A New Year’s coming!

It’s hard to believe that we’re almost to Chinese New Year’s Day again. The year slipped by so quickly! I hope you all had a productive and prosperous year of the Rooster. It was a wonderful year for me, as you might have noticed on my books tab: the third book in my Mei-hua trilogy, Trapped, was nominated for an Agatha Award and for a Silver Falchion Award. Both are great honors.

 

While I don’t know everything this new year of the Dog will bring, one thing for sure is that I am coming out with a new early Ming Dynasty series. The first novel is Deadly Relations.

Deadly Relations launches on—you guessed it—February 16th, Chinese New Year’s Day. I hope the new protagonists are as popular with you as Mei-hua is. I think of this new venture as the Itinerant Scholar series–even through there are two protagonists—one male and one female.

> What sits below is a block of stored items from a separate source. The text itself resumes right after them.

import Summits.CriticalPhenomena.PercolationContinuityZ3.Theorems.Transplant.FKConnectivityAllQPat3KNetOps
import Summits.CriticalPhenomena.PercolationContinuityZ3.Theorems.Transplant.FKConnectivityAllQPat3SlotLaw
import Summits.CriticalPhenomena.PercolationContinuityZ3.Theorems.Transplant.FKConnectivityAllQPat3BridgeLeafK
import Summits.CriticalPhenomena.PercolationContinuityZ3.Theorems.Transplant.FKConnectivityAllQPat3MinorInduction
import Summits.CriticalPhenomena.PercolationContinuityZ3.Theorems.Transplant.FKConnectivityAllQPat3SPConjecture
import Summits.CriticalPhenomena.PercolationContinuityZ3.Theorems.Transplant.FKConnectivityAllQSPReroot
import HarnessLib

/-!
# Connectivity correlation inequalities for `φ_{w,q}`, every `q > 0` — THEOREM 𝒯₂(𝒦), THE BRIDGE CASE, part 1
# (census g39 §3 / census g41: helpers and the one-sided two-sum reduction of a mark-free slot)

Proof file (`--supports stmt-CriticalPhenomena-4575`), census lineage (gen 41) of LANE 2's FK sub-programme; builds on p205010 (kernel
theorem, internal audit signed; external expert review pending).  No definitions, no named facts, no sorries; standard axioms.

The BRIDGE case of the induction proving THEOREM 𝒯₂(𝒦) (`…Pat3KNetT2`: every member of `FK.famP11` is nonnegative on every minor
`(E, C)` of every 𝒦-network read at `(pole, pole, inner vertex)`), given the statement for all 𝒦-networks with fewer edges (the
hypothesis `ih` below).  `N = BRIDGE(Qac, Qad, Qbc, Qbd, Qcd; a, b)` (`FK.IsKNet.bridge`), inner mark `s`:
* `FK.mval2C_eq_two_mul_erase`, `FK.mval2C_nonneg_of_sdiff` — plain slots lying in `E ∩ C` may be removed from `E`;
* `FK.BridgeSep.card_eq` (the five slots are disjoint), `FK.injective_vec4 / _vec5` (names);
* **`FK.bridge_oneSided`** — a mark-free slot `Q` glued to the rest `R` along `u ≠ v`: census g40's one-sided two-sum law
  `FK.lev2C_union_free_nonneg`, its three host variants (slot deleted / free virtual edge / contracted virtual edge) being minors of
  `R ∪ {uv}` — a 𝒦-network with FEWER edges when `|Q| ≥ 2` (`FK.IsKNet.bridge_shrink_*`) ⇒ `ih`; and its generic form
  `FK.oneSided_of_shrunk` (any table, any three marks off the slot's interior) for THEOREM SP(𝒦);
The three leaf placements (`s` inner to `ac`, inner to `cd`, `s = c`) are `…Pat3KNetCaseAC / CaseCD / CaseC`; the induction itself and
the symmetric placements are `…Pat3KNetT2`.
[cite: AyyerLinussonRavichandran2025, §7 (p. 22)] [cite: Grimmett2006, §3.9 (pp. 63–64)]
-/

namespace Summit.CriticalPhenomena.PercolationContinuityZ3.Theorems

namespace FK

open SimpleGraph Literature.Probability.LatticeModels Literature.Probability.Percolation
open scoped Classical

variable {V : Type*}

/-! ### Helpers -/

section Helpers

variable [Fintype V]

omit [Fintype V] in
/-- An edge of `E ∩ C` contributes twice: `mval2C w E C = 2 · mval2C w (E ∖ e) C` (both members of the pair carry `e` anyway). [folklore] -/
theorem mval2C_eq_two_mul_erase (w : ℕ → ℝ) {E C : Finset (Sym2 V)} {e : Sym2 V} (heE : e ∈ E) (heC : e ∈ C) (x y s : V)
    (F : ℕ → Pat3 → Pat3 → ℤ) : mval2C w E C x y s F = 2 * mval2C w (E.erase e) C x y s F := by
  have hnot : e ∉ E.erase e := Finset.notMem_erase e E
  have key : ∀ A : Finset (Sym2 V), e ∉ A →
      mval2C w (insert e A) C x y s F = 2 * mval2C w A C x y s F := by
    intro A hA
    unfold mval2C
    rw [Finset.sum_powerset_insert hA, two_mul]
    congr 1
    · refine Finset.sum_congr rfl fun γ hγ => ?_
      have heγ : e ∉ γ := fun h => hA (Finset.mem_powerset.1 hγ h)
      have h1 : insert e A \ γ ∪ C = A \ γ ∪ C := by
        rw [Finset.insert_sdiff_of_notMem _ heγ, Finset.insert_union, Finset.insert_eq_of_mem (Finset.mem_union_right _ heC)]
      simp only [apExpC, h1]
    · refine Finset.sum_congr rfl fun γ _ => ?_
      have h1 : insert e γ ∪ C = γ ∪ C := by
        rw [Finset.insert_union, Finset.insert_eq_of_mem (Finset.mem_union_right _ heC)]
      have h2 : insert e A \ insert e γ ∪ C = A \ γ ∪ C := by
        rw [Finset.insert_sdiff_insert, Finset.sdiff_insert_of_notMem hA]
      simp only [apExpC, h1, h2]
  conv_lhs => rw [← Finset.insert_erase heE]
  exact key _ hnot

omit [Fintype V] in
/-- **Doubling away plain slots of `E ∩ C`**: nonnegativity on `(E ∖ D, C)` for `D ⊆ C` gives nonnegativity on `(E, C)`. [folklore] -/
theorem mval2C_nonneg_of_sdiff (w : ℕ → ℝ) {C D : Finset (Sym2 V)} (hD : D ⊆ C) (x y s : V) (F : ℕ → Pat3 → Pat3 → ℤ) :
    ∀ {E : Finset (Sym2 V)}, 0 ≤ mval2C w (E \ D) C x y s F → 0 ≤ mval2C w E C x y s F := by
  induction D using Finset.induction_on with
  | empty => intro E h; simpa using h
  | @insert e D heD ihD =>
    intro E h
    have hDC : D ⊆ C := fun f hf => hD (Finset.mem_insert_of_mem hf)
    have heC : e ∈ C := hD (Finset.mem_insert_self e D)
    by_cases heE : e ∈ E
    · rw [mval2C_eq_two_mul_erase w heE heC x y s F]
      refine mul_nonneg (by norm_num) (ihD hDC ?_)
      rwa [Finset.erase_sdiff_comm, ← Finset.sdiff_insert]
    · refine ihD hDC ?_
      rwa [Finset.sdiff_insert_of_notMem heE] at h

omit [Fintype V] in
/-- The five slots of a bridge are pairwise disjoint: the edge count adds up. [folklore] -/
theorem BridgeSep.card_eq {Qac Qad Qbc Qbd Qcd : Finset (Sym2 V)} {a b c d : V} (hsep : BridgeSep Qac Qad Qbc Qbd Qcd a b c d) :
    (Qac ∪ Qad ∪ Qbc ∪ Qbd ∪ Qcd).card = Qac.card + Qad.card + Qbc.card + Qbd.card + Qcd.card := by
  rw [Finset.card_union_of_disjoint (Finset.disjoint_union_left.2 ⟨Finset.disjoint_union_left.2
      ⟨Finset.disjoint_union_left.2 ⟨hsep.d_ac_cd, hsep.d_ad_cd⟩, hsep.d_bc_cd⟩, hsep.d_bd_cd⟩),
    Finset.card_union_of_disjoint (Finset.disjoint_union_left.2 ⟨Finset.disjoint_union_left.2 ⟨hsep.d_ac_bd, hsep.d_ad_bd⟩,
      hsep.d_bc_bd⟩),
    Finset.card_union_of_disjoint (Finset.disjoint_union_left.2 ⟨hsep.d_ac_bc, hsep.d_ad_bc⟩),
    Finset.card_union_of_disjoint hsep.d_ac_ad]

omit [Fintype V] in
/-- Four pairwise distinct vertices are injective names `Fin 4 → V`. [folklore] -/
theorem injective_vec4 {a b c d : V} (hab : a ≠ b) (hac : a ≠ c) (had : a ≠ d) (hbc : b ≠ c) (hbd : b ≠ d) (hcd : c ≠ d) :
    Function.Injective ![a, b, c, d] := by
  intro i j h
  fin_cases i <;> fin_cases j <;> simp at h <;>
    first | rfl | exact absurd h ‹_› | exact absurd h.symm ‹_›

omit [Fintype V] in
/-- Five pairwise distinct vertices are injective names `Fin 5 → V`. [folklore] -/
theorem injective_vec5 {a b c d s : V} (hab : a ≠ b) (hac : a ≠ c) (had : a ≠ d) (hbc : b ≠ c) (hbd : b ≠ d) (hcd : c ≠ d)
    (hsa : s ≠ a) (hsb : s ≠ b) (hsc : s ≠ c) (hsd : s ≠ d) : Function.Injective ![a, b, c, d, s] := by
  intro i j h
  fin_cases i <;> fin_cases j <;> simp at h <;>
    first | rfl | exact absurd h ‹_› | exact absurd h.symm ‹_›

omit [Fintype V] in
/-- Membership in the edge set of a filtered list of named edges. [folklore] -/
theorem mem_plainSet_filter {ι : Type*} (p : ι → V) (S : List (ι × ι)) (f : ι × ι → Bool) (e : Sym2 V) :
    e ∈ plainSet p (S.filter f) ↔ ∃ e₀ ∈ S, f e₀ = true ∧ pedge p e₀ = e := by
  unfold plainSet
  rw [List.mem_toFinset, List.mem_map]
  constructor
  · rintro ⟨e₀, h, rfl⟩
    rw [List.mem_filter] at h
    exact ⟨e₀, h.1, h.2, rfl⟩
  · rintro ⟨e₀, h, hf, rfl⟩
    exact ⟨e₀, List.mem_filter.2 ⟨h, hf⟩, rfl⟩

omit [Fintype V] in
/-- Membership in the edge set of a list of named edges. [folklore] -/
theorem mem_plainSet_iff {ι : Type*} (p : ι → V) (S : List (ι × ι)) (e : Sym2 V) :
    e ∈ plainSet p S ↔ ∃ e₀ ∈ S, pedge p e₀ = e := by
  unfold plainSet
  rw [List.mem_toFinset, List.mem_map]

end Helpers

/-! ### The one-sided two-sum reduction of a mark-free slot -/

section OneSided

variable [Fintype V] {n : ℕ}

/-- **ONE-SIDED REDUCTION OF A MARK-FREE SLOT.** `Q` a 𝒦-network between `u ≠ v` glued to the rest `R` along `{u, v}` (disjoint
edges, `uv ∉ R`), the marks `a, b` (poles) and `s` (inner, on `R`) off the interior of `Q`, and `R ∪ {uv}` a 𝒦-network between
`a, b` with at most `n` edges on which the induction hypothesis holds: then every `famP11` member is levelwise nonnegative at
`(a, b, s)` on every minor `(E, C)` of `R ∪ Q` — by `FK.lev2C_union_free_nonneg`, whose three host variants
`(E ∩ R, C ∩ R)`, `(E ∩ R + uv, C ∩ R)`, `(E ∩ R, C ∩ R + uv)` are minors of `R ∪ {uv}`. [cite: AyyerLinussonRavichandran2025, §7 (p. 22)] -/
theorem bridge_oneSided
    (ih : ∀ ⦃N : Finset (Sym2 V)⦄ ⦃x y : V⦄, N.card ≤ n → IsKNet N x y → ∀ E C : Finset (Sym2 V), E ⊆ N → C ⊆ N →
      ∀ s : V, (∃ e ∈ N, s ∈ e) → s ≠ x → s ≠ y → ∀ w : ℕ → ℝ, (∀ k, 0 ≤ w k) → ∀ i : ℕ, 0 ≤ mval2C w E C x y s (famGet famP11 i))
    {R Q : Finset (Sym2 V)} {a b u v s : V} (hdRQ : Disjoint R Q)
    (hRQ : ∀ z : V, (∃ e ∈ R, z ∈ e) → (∃ e ∈ Q, z ∈ e) → z = u ∨ z = v) (hQ : IsKNet Q u v) (heR : s(u, v) ∉ R)
    (hN' : IsKNet (R ∪ {s(u, v)}) a b) (hcard : R.card + 1 ≤ n)
    (ha : (∃ e ∈ Q, a ∈ e) → a = u ∨ a = v) (hb : (∃ e ∈ Q, b ∈ e) → b = u ∨ b = v)
    (hsQ : (∃ e ∈ Q, s ∈ e) → s = u ∨ s = v) (hsR : ∃ e ∈ R, s ∈ e) (hsa : s ≠ a) (hsb : s ≠ b)
    {E C : Finset (Sym2 V)} (hE : E ⊆ R ∪ Q) (hC : C ⊆ R ∪ Q) (i μ : ℕ) :
    0 ≤ lev2C E C a b s (famGet famP11 i) μ := by
  rw [subset_union_split hE, subset_union_split hC]
  have hER : E ∩ R ⊆ R := Finset.inter_subset_right
  have hCR : C ∩ R ⊆ R := Finset.inter_subset_right
  have hEQ : E ∩ Q ⊆ Q := Finset.inter_subset_right
  have hCQ : C ∩ Q ⊆ Q := Finset.inter_subset_right
  have h₁ : ∀ e ∈ (↑(E ∩ R ∪ C ∩ R) : Set (Sym2 V)), ∀ z ∈ e, z ∈ {z : V | ∃ e ∈ R, z ∈ e} :=
    span_sub_of_subset (fun e he z hz => ⟨e, Finset.mem_coe.1 he, hz⟩) hER hCR
  have h₂ : ∀ e ∈ (↑(E ∩ Q ∪ C ∩ Q) : Set (Sym2 V)), ∀ z ∈ e, z ∈ {z : V | ∃ e ∈ Q, z ∈ e} :=
    span_sub_of_subset (fun e he z hz => ⟨e, Finset.mem_coe.1 he, hz⟩) hEQ hCQ
  have hS : {z : V | ∃ e ∈ R, z ∈ e} ∩ {z : V | ∃ e ∈ Q, z ∈ e} ⊆ ({u, v} : Set V) := fun z hz => by
    rcases hRQ z hz.1 hz.2 with h | h
    · exact Or.inl h
    · exact Or.inr h
  have hN'card : (R ∪ {s(u, v)}).card ≤ n := (Finset.card_union_le _ _).trans (by simpa using hcard)
  have hsN' : ∃ e ∈ R ∪ {s(u, v)}, s ∈ e := by
    obtain ⟨e, he, hse⟩ := hsR
    exact ⟨e, Finset.mem_union_left _ he, hse⟩
  have sub1 : E ∩ R ⊆ R ∪ {s(u, v)} := hER.trans Finset.subset_union_left
  have sub2 : C ∩ R ⊆ R ∪ {s(u, v)} := hCR.trans Finset.subset_union_left
  have sub3 : insert s(u, v) (E ∩ R) ⊆ R ∪ {s(u, v)} :=
    Finset.insert_subset (Finset.mem_union_right _ (Finset.mem_singleton_self _)) sub1
  have sub4 : insert s(u, v) (C ∩ R) ⊆ R ∪ {s(u, v)} :=
    Finset.insert_subset (Finset.mem_union_right _ (Finset.mem_singleton_self _)) sub2
  refine lev2C_union_free_nonneg (Finset.disjoint_of_subset_left hER (Finset.disjoint_of_subset_right hEQ hdRQ)) h₁ h₂ hS hQ.ne
    (fun h => heR (hER h)) ha hb hsQ (famGet famP11 i) ?_ ?_ ?_ μ
  · exact lev2C_nonneg_of_mval2C fun w hw => ih hN'card hN' _ _ sub1 sub2 s hsN' hsa hsb w hw i
  · exact lev2C_nonneg_of_mval2C fun w hw => ih hN'card hN' _ _ sub3 sub2 s hsN' hsa hsb w hw i
  · exact lev2C_nonneg_of_mval2C fun w hw => ih hN'card hN' _ _ sub1 sub4 s hsN' hsa hsb w hw i

/-- **ONE-SIDED REDUCTION, GENERIC FORM (any table, any three marks off the slot's interior)** — the form THEOREM SP(𝒦) needs:
`Q` glued to the rest `R` along `u ≠ v` (disjoint edges, spans meeting inside `{u, v}`, `uv ∉ R`), the marks `x, y, z` each either off
the span of `Q` or in `{u, v}`, and `F` levelwise nonnegative at `(x, y, z)` on EVERY minor of `R ∪ {uv}` (in THEOREM SP(𝒦): the
induction hypothesis on the bridge with `Q` shrunk to its virtual edge, `FK.IsKNet.bridge_shrink_*`); then `F` is levelwise nonnegative
at `(x, y, z)` on every minor `(E, C)` of `R ∪ Q` (`FK.lev2C_union_free_nonneg`). [cite: AyyerLinussonRavichandran2025, §7 (p. 22)] -/
theorem oneSided_of_shrunk {R Q : Finset (Sym2 V)} {u v x y z : V} (hdRQ : Disjoint R Q)
    (hRQ : ∀ w : V, (∃ e ∈ R, w ∈ e) → (∃ e ∈ Q, w ∈ e) → w = u ∨ w = v) (huv : u ≠ v) (heR : s(u, v) ∉ R)
    (hx : (∃ e ∈ Q, x ∈ e) → x = u ∨ x = v) (hy : (∃ e ∈ Q, y ∈ e) → y = u ∨ y = v) (hz : (∃ e ∈ Q, z ∈ e) → z = u ∨ z = v)
    (F : ℕ → Pat3 → Pat3 → ℤ)
    (ih : ∀ E' C' : Finset (Sym2 V), E' ⊆ R ∪ {s(u, v)} → C' ⊆ R ∪ {s(u, v)} → ∀ ν : ℕ, 0 ≤ lev2C E' C' x y z F ν)
    {E C : Finset (Sym2 V)} (hE : E ⊆ R ∪ Q) (hC : C ⊆ R ∪ Q) (μ : ℕ) : 0 ≤ lev2C E C x y z F μ := by
  rw [subset_union_split hE, subset_union_split hC]
  have hER : E ∩ R ⊆ R := Finset.inter_subset_right
  have hCR : C ∩ R ⊆ R := Finset.inter_subset_right
  have hEQ : E ∩ Q ⊆ Q := Finset.inter_subset_right
  have hCQ : C ∩ Q ⊆ Q := Finset.inter_subset_right
  have h₁ : ∀ e ∈ (↑(E ∩ R ∪ C ∩ R) : Set (Sym2 V)), ∀ w ∈ e, w ∈ {w : V | ∃ e ∈ R, w ∈ e} :=
    span_sub_of_subset (fun e he w hw => ⟨e, Finset.mem_coe.1 he, hw⟩) hER hCR
  have h₂ : ∀ e ∈ (↑(E ∩ Q ∪ C ∩ Q) : Set (Sym2 V)), ∀ w ∈ e, w ∈ {w : V | ∃ e ∈ Q, w ∈ e} :=
    span_sub_of_subset (fun e he w hw => ⟨e, Finset.mem_coe.1 he, hw⟩) hEQ hCQ
  have hS : {w : V | ∃ e ∈ R, w ∈ e} ∩ {w : V | ∃ e ∈ Q, w ∈ e} ⊆ ({u, v} : Set V) := fun w hw => by
    rcases hRQ w hw.1 hw.2 with h | h
    · exact Or.inl h
    · exact Or.inr h
  have sub1 : E ∩ R ⊆ R ∪ {s(u, v)} := hER.trans Finset.subset_union_left
  have sub2 : C ∩ R ⊆ R ∪ {s(u, v)} := hCR.trans Finset.subset_union_left
  have sub3 : insert s(u, v) (E ∩ R) ⊆ R ∪ {s(u, v)} :=
    Finset.insert_subset (Finset.mem_union_right _ (Finset.mem_singleton_self _)) sub1
  have sub4 : insert s(u, v) (C ∩ R) ⊆ R ∪ {s(u, v)} :=
    Finset.insert_subset (Finset.mem_union_right _ (Finset.mem_singleton_self _)) sub2
  exact lev2C_union_free_nonneg (Finset.disjoint_of_subset_left hER (Finset.disjoint_of_subset_right hEQ hdRQ)) h₁ h₂ hS huv
    (fun h => heR (hER h)) hx hy hz F (ih _ _ sub1 sub2) (ih _ _ sub3 sub2) (ih _ _ sub1 sub4) μ

end OneSided

end FK

end Summit.CriticalPhenomena.PercolationContinuityZ3.Theorems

Why one male and one female? Because although Imperial China was definitely diverse socially and culturally, the genders were very much separated from each other in their everyday life. For my story, that meant it would be very difficult for a man to be able to find out first-hand what was going on in the women’s world and visa-versa. It would also be quite difficult for a woman to fully penetrate the men’s domain. To overcome this problem, I decided to have a team of two: Shu-chang, a young itinerant scholar, and Xiang-hua, a young women’s doctor.

 

Both characters are fictional, yet either could have actually existed in late 14th century China. In fact, Xiang-hua is modeled after Tan Yunxian, an accomplished female doctor who really lived during the Ming Dynasty. Tan also wrote the only book ever published by a female doctor in which she described her patients and the medical applications she used to treat their problems. Her book has been especially helpful to me in developing  Xiang-hua, as a character, as well as suggesting what her family might have been like. These are the kind of resources that are gold to an author.

 

If you’re interested in a translation of Tan Yunxian’s book, check out Miscellaneous Records of a Female Doctor translated by Lorraine Wilcox with Yue Lu.